The LUTH laboratory is well equipped for the diagnosis of Lassa fever. We have been at the forefront of the VHF diagnosis since early 90s and there has been tremendous improvement in the diagnosis of this agent. That is how the lab was able to diagnose Ebola when it came to Nigeria. The capacity in LUTH is of world standard when it comes to the diagnosis of infectious viral diseases. We have PCR both conventional and real time and others available to complement our diagnosis capacity.

In medical practise, whether it is Lassa or not, it is supposed to be done using universal precautions. It has to be standard clinical practice, standard laboratory practice, your Personal Protection Equipment, PPE, must be worn. You do not expect a clinician to examine his patient with bare hands. There are infectious control practices that are available and it is advisable that everyone in the health sector should practice the standard procedure.

What part did the lab play in the containment of the outbreak here?

We are part of the success story because if cases are not confirmed, how do you do follow-up?   So it is part of the key factors. Laboratory is crucial because diagnosis enables isolation, it also enables contact listing and contact tracing. So if that diagnosis is missing, there will be so many people in the society who will be carrying the virus but will not know. So if diagnosis is not there, it’s going to be difficult. But we need to reduce the rats and foods around our household, clean our environment and we should not encroach into the environment of those rodents also because we also practise bush burning etc. Where will the rats go to? They will always go to where there is food?

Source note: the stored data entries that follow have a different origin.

import Mathlib
import Summits.Ventures.PercRepro2.OneEdge
import Summits.Ventures.PercRepro2.KPrimeReduction
import Summits.Ventures.PercRepro2.KPrimeBase
import Summits.Ventures.PercRepro2.KPrimeSure
import Summits.Ventures.PercRepro2.KPrimeEdgeSteps

/-!
# The potential `Λ = Φ_K − base` of the `v`-exploration of `(K′)`: definitions and `Λ ≥ 0 ⟹ (K′)`
(blind cell PercRepro2, mine-c g33; `conjectures/MINE-C.md` §42.8)

For an instance `p` with the weight-`1` root `V = root p ends v`, let `Ω_c` be the event «`a₁ ↮ a₂`
and every edge leaving `V` is closed» and
  `base := (P(Ω_c, y ∈ C₁, b ∈ C₁)·P(Ω_c) − P(Ω_c, b ∈ C₁)·P(Ω_c, y ∈ C₁)) / (P(Ω_c)·P(S))`
— the value of `(K′)` at the base case of the `v`-exploration (`V` isolated, van den Berg–Kahn),
weighted by the `S`-probability that every edge leaving `V` is closed.  The potential is
`Λ := Φ_K − base`; cleared of denominators (`kprimeForm = P(S)²·D₀·Φ_K`):
  `lamForm = kprimeForm · P(Ω_c) − P(S) · D₀ · (P(Ω_c ∩ X ∩ W)·P(Ω_c) − P(Ω_c ∩ X)·P(Ω_c ∩ W))`,
and `LamHolds p := 0 ≤ lamForm …` is «`Λ ≥ 0`» = `(K′-BASE)` (`MINE-C.md` §42.7).

* `prob_closedAll_inter`: conditioning on a set of edges being closed is the product measure with
  those edges deleted (`P(closedAll F ∩ A) = ∏_{f ∈ F} (1 − p f) · P_{p[F ↦ 0]}(A)`);
* `baseBracket_nonneg`: the bracket of `base` is `≥ 0` (van den Berg–Kahn in the deleted graph);
* `prob_Ωc_pos`: `P(Ω) > 0 ⟹ P(Ω_c) > 0` (decreasing events grow under deletion);
* **`kprimeHolds_of_lamHolds`**: `Λ ≥ 0 ⟹ (K′)`.
-/

namespace Summit.Ventures.PercRepro2

namespace KPrime

variable {V : Type*} {E : Type*} [Fintype E] [DecidableEq E] [Fintype V] [DecidableEq V]
  {R : Type*} [Field R] [LinearOrder R] [IsStrictOrderedRing R]

/-! ## Closing a set of edges -/

section ClosedAll

/-- The event «every edge of `F` is closed». -/
def closedAll (F : Finset E) : Set (Config E) := {ω | ∀ f ∈ F, ω f = false}

variable (p : E → R)

/-- The weights with the edges of `F` deleted (set to `0`). -/
def delEdges (F : Finset E) : E → R := fun f => if f ∈ F then 0 else p f

omit [Fintype E] [Fintype V] [DecidableEq V] in
/-- Deleting edges keeps the weights admissible. -/
lemma isProbVec_delEdges {p : E → R} (hp : IsProbVec p) (F : Finset E) : IsProbVec (delEdges p F) := by
  refine ⟨fun f => ?_, fun f => ?_⟩ <;> simp only [delEdges] <;> split_ifs
  · exact le_rfl
  · exact hp.nonneg f
  · exact zero_le_one
  · exact hp.le_one f

omit [Fintype V] [DecidableEq V] [LinearOrder R] [IsStrictOrderedRing R] in
/-- On `closedAll F` the weight factorises: the closed edges contribute `∏ (1 − p f)`, the rest is the
weight of the deleted instance. -/
lemma weight_eq_of_mem_closedAll (F : Finset E) {ω : Config E} (hω : ω ∈ closedAll F) :
    weight p ω = (∏ f ∈ F, (1 - p f)) * weight (delEdges p F) ω := by
  rw [weight_apply, weight_apply, ← Finset.prod_filter_mul_prod_filter_not Finset.univ (· ∈ F),
    ← Finset.prod_filter_mul_prod_filter_not Finset.univ (· ∈ F)]
  have hF : Finset.univ.filter (· ∈ F) = F := by ext f; simp
  rw [hF]
  have h1 : ∏ f ∈ F, edgeFactor (p f) (ω f) = ∏ f ∈ F, (1 - p f) :=
    Finset.prod_congr rfl fun f hf => by rw [hω f hf]; simp [edgeFactor]
  have h2 : ∏ f ∈ F, edgeFactor (delEdges p F f) (ω f) = 1 :=
    Finset.prod_eq_one fun f hf => by rw [hω f hf]; simp [edgeFactor, delEdges, hf]
  have h3 : ∏ f ∈ Finset.univ.filter (· ∉ F), edgeFactor (delEdges p F f) (ω f) =
      ∏ f ∈ Finset.univ.filter (· ∉ F), edgeFactor (p f) (ω f) :=
    Finset.prod_congr rfl fun f hf => by
      simp only [Finset.mem_filter, Finset.mem_univ, true_and] at hf
      simp [delEdges, hf]
  rw [h1, h2, h3, one_mul]

omit [Fintype V] [DecidableEq V] [LinearOrder R] [IsStrictOrderedRing R] in
/-- Off `closedAll F` the deleted instance has weight `0`. -/
lemma weight_delEdges_eq_zero (F : Finset E) {ω : Config E} (hω : ω ∉ closedAll F) :
    weight (delEdges p F) ω = 0 := by
  simp only [closedAll, Set.mem_setOf_eq, not_forall] at hω
  obtain ⟨f, hf, hωf⟩ := hω
  rw [weight_eq_mul_edgeFactor _ ω f]
  simp only [Bool.not_eq_false] at hωf
  simp [delEdges, hf, hωf, edgeFactor]

omit [Fintype V] [DecidableEq V] [LinearOrder R] [IsStrictOrderedRing R] in
/-- **Closing a set of edges is deleting them**:
`P(closedAll F ∩ A) = ∏_{f ∈ F} (1 − p f) · P_{p[F ↦ 0]}(A)`. -/
lemma prob_closedAll_inter (F : Finset E) (A : Set (Config E)) :
    prob p (closedAll F ∩ A) = (∏ f ∈ F, (1 - p f)) * prob (delEdges p F) A := by
  unfold prob
  rw [Finset.mul_sum]
  refine Finset.sum_congr rfl fun ω _ => ?_
  by_cases hc : ω ∈ closedAll F
  · by_cases hA : ω ∈ A
    · simp only [Set.indicator_of_mem (Set.mem_inter hc hA), Set.indicator_of_mem hA]
      exact weight_eq_of_mem_closedAll p F hc
    · have : ω ∉ closedAll F ∩ A := fun h => hA h.2
      simp [Set.indicator_of_notMem this, Set.indicator_of_notMem hA]
  · have : ω ∉ closedAll F ∩ A := fun h => hc h.1
    rw [Set.indicator_of_notMem this]
    by_cases hA : ω ∈ A
    · rw [Set.indicator_of_mem hA, weight_delEdges_eq_zero p F hc, mul_zero]
    · rw [Set.indicator_of_notMem hA, mul_zero]

omit [Fintype V] [DecidableEq V] in
/-- Deleting an edge can only increase the probability of a decreasing event. -/
lemma prob_le_update_zero_of_isLowerSet {p : E → R} (hp : IsProbVec p) {A : Set (Config E)}
    (hA : IsLowerSet A) (e : E) : prob p A ≤ prob (Function.update p e 0) A := by
  have hmono : Monotone (Aᶜ.indicator (1 : Config E → R)) :=
    monotone_indicator_of_isUpperSet hA.compl
  have h01 := expect_update_zero_le_expect_update_one hp hmono e
  rw [← prob_eq_expect_indicator, ← prob_eq_expect_indicator, prob_compl, prob_compl] at h01
  have hpin := prob_eq_pin p A e
  have hq0 := hp.nonneg e
  have hq1 := hp.le_one e
  nlinarith [hpin, h01, hq0, hq1]

omit [Fintype V] [DecidableEq V] in
/-- Deleting a set of edges can only increase the probability of a decreasing event. -/
lemma prob_le_delEdges_of_isLowerSet {p : E → R} (hp : IsProbVec p) {A : Set (Config E)}
    (hA : IsLowerSet A) (F : Finset E) : prob p A ≤ prob (delEdges p F) A := by
  classical
  induction F using Finset.induction_on with
  | empty =>
    have : delEdges p ∅ = p := by funext f; simp [delEdges]
    rw [this]
  | insert e T he ih =>
    have hT : IsProbVec (delEdges p T) := isProbVec_delEdges hp T
    have heq : delEdges p (insert e T) = Function.update (delEdges p T) e 0 := by
      funext f
      by_cases hf : f = e
      · subst hf; simp [delEdges]
      · simp [delEdges, hf]
    rw [heq]
    exact ih.trans (prob_le_update_zero_of_isLowerSet hT hA e)

end ClosedAll

/-! ## The potential -/

section LamDefs

variable (p : E → R) (ends : E → Sym2 V) (a₁ a₂ b v y : V)

/-- An edge LEAVING the weight-`1` root of `v`. -/
def Leaving (f : E) : Prop := ∃ x z, ends f = s(x, z) ∧ x ∈ root p ends v ∧ z ∉ root p ends v

open Classical in
/-- The edges leaving the root of `v`, as a finset. -/
noncomputable def leavingSet : Finset E := Finset.univ.filter (Leaving p ends v)

/-- The event «every edge leaving the root of `v` is closed». -/
def vClosed : Set (Config E) := closedAll (leavingSet p ends v)

/-- `Ω_c = Ω ∩ vClosed`. -/
def Ωc : Set (Config E) := Ω ends a₁ a₂ ∩ vClosed p ends v

/-- The bracket of `base`: `P(Ω_c ∩ X ∩ W)·P(Ω_c) − P(Ω_c ∩ X)·P(Ω_c ∩ W)`
(`X = {b ∈ C₁}`, `W = {y ∈ C₁}`). -/
noncomputable def baseBracket : R :=
  prob p (connEvent ends a₁ b ∩ connEvent ends a₁ y ∩ Ωc p ends a₁ a₂ v) *
      prob p (Ωc p ends a₁ a₂ v) -
    prob p (connEvent ends a₁ b ∩ Ωc p ends a₁ a₂ v) *
      prob p (connEvent ends a₁ y ∩ Ωc p ends a₁ a₂ v)

/-- The cleared `Λ`-form: `kprimeForm · P(Ω_c) − P(S) · D₀ · baseBracket`
(`= P(S)²·D₀·P(Ω_c)·(Φ_K − base)`). -/
noncomputable def lamForm (N₀ D₀ : R) : R :=
  kprimeForm ends a₁ a₂ b v y p N₀ D₀ * prob p (Ωc p ends a₁ a₂ v) -
    prob p (S ends a₁ a₂ v) * D₀ * baseBracket p ends a₁ a₂ b v y

/-- `Λ ≥ 0` for the weight vector `p` (= `(K′-BASE)`). -/
def LamHolds : Prop :=
  0 ≤ lamForm p ends a₁ a₂ b v y (prob p (connEvent ends a₁ b ∩ N ends a₁ a₂ v))
    (prob p (N ends a₁ a₂ v))

end LamDefs

section LamFacts

variable {p : E → R} {ends : E → Sym2 V} {a₁ a₂ b v y : V}

omit [DecidableEq E] [Fintype V] [DecidableEq V] [IsStrictOrderedRing R] in
/-- `Ω_c ∩ A`, as the closed-edges event intersected with `Ω ∩ A`. -/
lemma inter_Ωc_eq (A : Set (Config E)) :
    A ∩ Ωc p ends a₁ a₂ v = vClosed p ends v ∩ (A ∩ Ω ends a₁ a₂) := by
  ext ω; simp only [Ωc, Set.mem_inter_iff]; tauto

omit [DecidableEq E] [Fintype V] [DecidableEq V] [IsStrictOrderedRing R] in
/-- `Ω_c` itself. -/
lemma Ωc_eq : Ωc p ends a₁ a₂ v = vClosed p ends v ∩ Ω ends a₁ a₂ := Set.inter_comm _ _

/-- **The base bracket is non-negative**: van den Berg–Kahn in the graph with the edges leaving the
root of `v` deleted (`P(Ω_c ∩ A) = ∏(1 − p f) · P_{p[F ↦ 0]}(Ω ∩ A)`). -/
lemma baseBracket_nonneg (hp : IsProbVec p) : 0 ≤ baseBracket p ends a₁ a₂ b v y := by
  unfold baseBracket
  rw [inter_Ωc_eq, inter_Ωc_eq, inter_Ωc_eq, Ωc_eq]
  unfold vClosed
  rw [prob_closedAll_inter, prob_closedAll_inter, prob_closedAll_inter, prob_closedAll_inter]
  set c := ∏ f ∈ leavingSet p ends v, (1 - p f) with hc
  set q := delEdges p (leavingSet p ends v) with hq
  have hq' : IsProbVec q := isProbVec_delEdges hp _
  have key := vdBK_pair q hq' ends a₁ b y a₂
  have hΩ : Ω ends a₁ a₂ = (connEvent ends a₁ a₂)ᶜ := by
    ext ω; simp only [mem_Ω, Set.mem_compl_iff, mem_connEvent]
  rw [← hΩ] at key
  have hc0 : 0 ≤ c := Finset.prod_nonneg fun f _ => sub_nonneg.2 (hp.le_one f)
  have hc2 : 0 ≤ c * c := mul_nonneg hc0 hc0
  nlinarith [mul_nonneg hc2 (sub_nonneg.2 key)]

omit [Fintype E] [DecidableEq E] [Fintype V] [DecidableEq V] [IsStrictOrderedRing R] in
/-- `Ω` is a decreasing event. -/
lemma isLowerSet_Ω : IsLowerSet (Ω ends a₁ a₂) := by
  intro ω ω' hle hω
  rw [mem_Ω] at hω ⊢
  exact fun h => hω (conn_mono hle h)

omit [Fintype E] [DecidableEq E] [Fintype V] [DecidableEq V] [IsStrictOrderedRing R] in
/-- An edge leaving the root of `v` has weight `< 1`. -/
lemma lt_one_of_leaving (hp : IsProbVec p) {f : E} (hf : Leaving p ends v f) : p f < 1 := by
  obtain ⟨x, z, hends, hx, hz⟩ := hf
  exact lt_of_le_of_ne (hp.le_one f) (fun h1 => hz (mem_root_of_one p hends hx h1))

omit [Fintype V] [DecidableEq V] in
/-- `P(Ω) > 0 ⟹ P(Ω_c) > 0`: the edges leaving the root have weight `< 1` and `Ω` is decreasing. -/
lemma prob_Ωc_pos (hp : IsProbVec p) (hΩ : 0 < prob p (Ω ends a₁ a₂)) :
    0 < prob p (Ωc p ends a₁ a₂ v) := by
  rw [Ωc_eq]
  unfold vClosed
  rw [prob_closedAll_inter]
  have hc : 0 < ∏ f ∈ leavingSet p ends v, (1 - p f) := by
    apply Finset.prod_pos
    intro f hf
    have : Leaving p ends v f := by
      classical
      simpa [leavingSet] using hf
    exact sub_pos.2 (lt_one_of_leaving hp this)
  have hmono := prob_le_delEdges_of_isLowerSet hp (isLowerSet_Ω (ends := ends) (a₁ := a₁) (a₂ := a₂))
    (leavingSet p ends v)
  exact mul_pos hc (lt_of_lt_of_le hΩ hmono)

omit [Fintype V] in
/-- Every mass of `kprimeForm` lies in `Ω`: if `Ω` is null, the form is `0`. -/
lemma kprimeForm_eq_zero_of_prob_Ω_eq_zero (hp : IsProbVec p) (hΩ : prob p (Ω ends a₁ a₂) = 0)
    (N₀ D₀ : R) : kprimeForm ends a₁ a₂ b v y p N₀ D₀ = 0 := by
  have z : ∀ A : Set (Config E), A ⊆ Ω ends a₁ a₂ → prob p A = 0 := fun A hA =>
    le_antisymm (hΩ ▸ prob_mono hp hA) (prob_nonneg hp A)
  have hSΩ : S ends a₁ a₂ v ⊆ Ω ends a₁ a₂ := S_subset_Ω
  unfold kprimeForm
  rw [z _ Set.inter_subset_right, z _ Set.inter_subset_right, z _ (Set.inter_subset_right.trans hSΩ),
    z _ hSΩ, z _ (cls01e_subset_S.trans hSΩ), z _ (cls01_subset_S.trans hSΩ),
    z _ Set.inter_subset_right, z _ Set.inter_subset_right]
  ring

/-- **`Λ ≥ 0` implies `(K′)`**: `kprimeForm · P(Ω_c) ≥ P(S) · D₀ · baseBracket ≥ 0`, and `P(Ω_c) > 0`
unless `Ω` is null (when the form is `0`). -/
theorem kprimeHolds_of_lamHolds (hp : IsProbVec p) (h : LamHolds p ends a₁ a₂ b v y) :
    KPrimeHolds ends a₁ a₂ b v y p := by
  unfold LamHolds lamForm at h
  unfold KPrimeHolds
  rcases (prob_nonneg hp (Ω ends a₁ a₂)).lt_or_eq with hΩ | hΩ
  · have hOc := prob_Ωc_pos (v := v) hp hΩ
    have hB := baseBracket_nonneg (p := p) (ends := ends) (a₁ := a₁) (a₂ := a₂) (b := b) (v := v) (y := y) hp
    have hS := prob_nonneg hp (S ends a₁ a₂ v)
    have hD := prob_nonneg hp (N ends a₁ a₂ v)
    have h2 : 0 ≤ kprimeForm ends a₁ a₂ b v y p (prob p (connEvent ends a₁ b ∩ N ends a₁ a₂ v))
        (prob p (N ends a₁ a₂ v)) * prob p (Ωc p ends a₁ a₂ v) := by
      nlinarith [mul_nonneg (mul_nonneg hS hD) hB]
    exact (mul_nonneg_iff_of_pos_right hOc).1 h2
  · rw [kprimeForm_eq_zero_of_prob_Ω_eq_zero hp hΩ.symm]

end LamFacts

end KPrime

end Summit.Ventures.PercRepro2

Talking about diagnosis, don’t you think it is time we have other standard laboratories that we can test some of these diseases?

Yes, the plan of the disease control administration is to have laboratories available for primary testing for Lassa and other VHFs in the six geo-political zones of the country. Those laboratories which have been in existence could serve as reference laboratories, so that we do not over work them

Lastly, you were part of the team that contained Ebola and Lassa among other outbreaks. How were you able to cope, given the sensitive nature of the diseases?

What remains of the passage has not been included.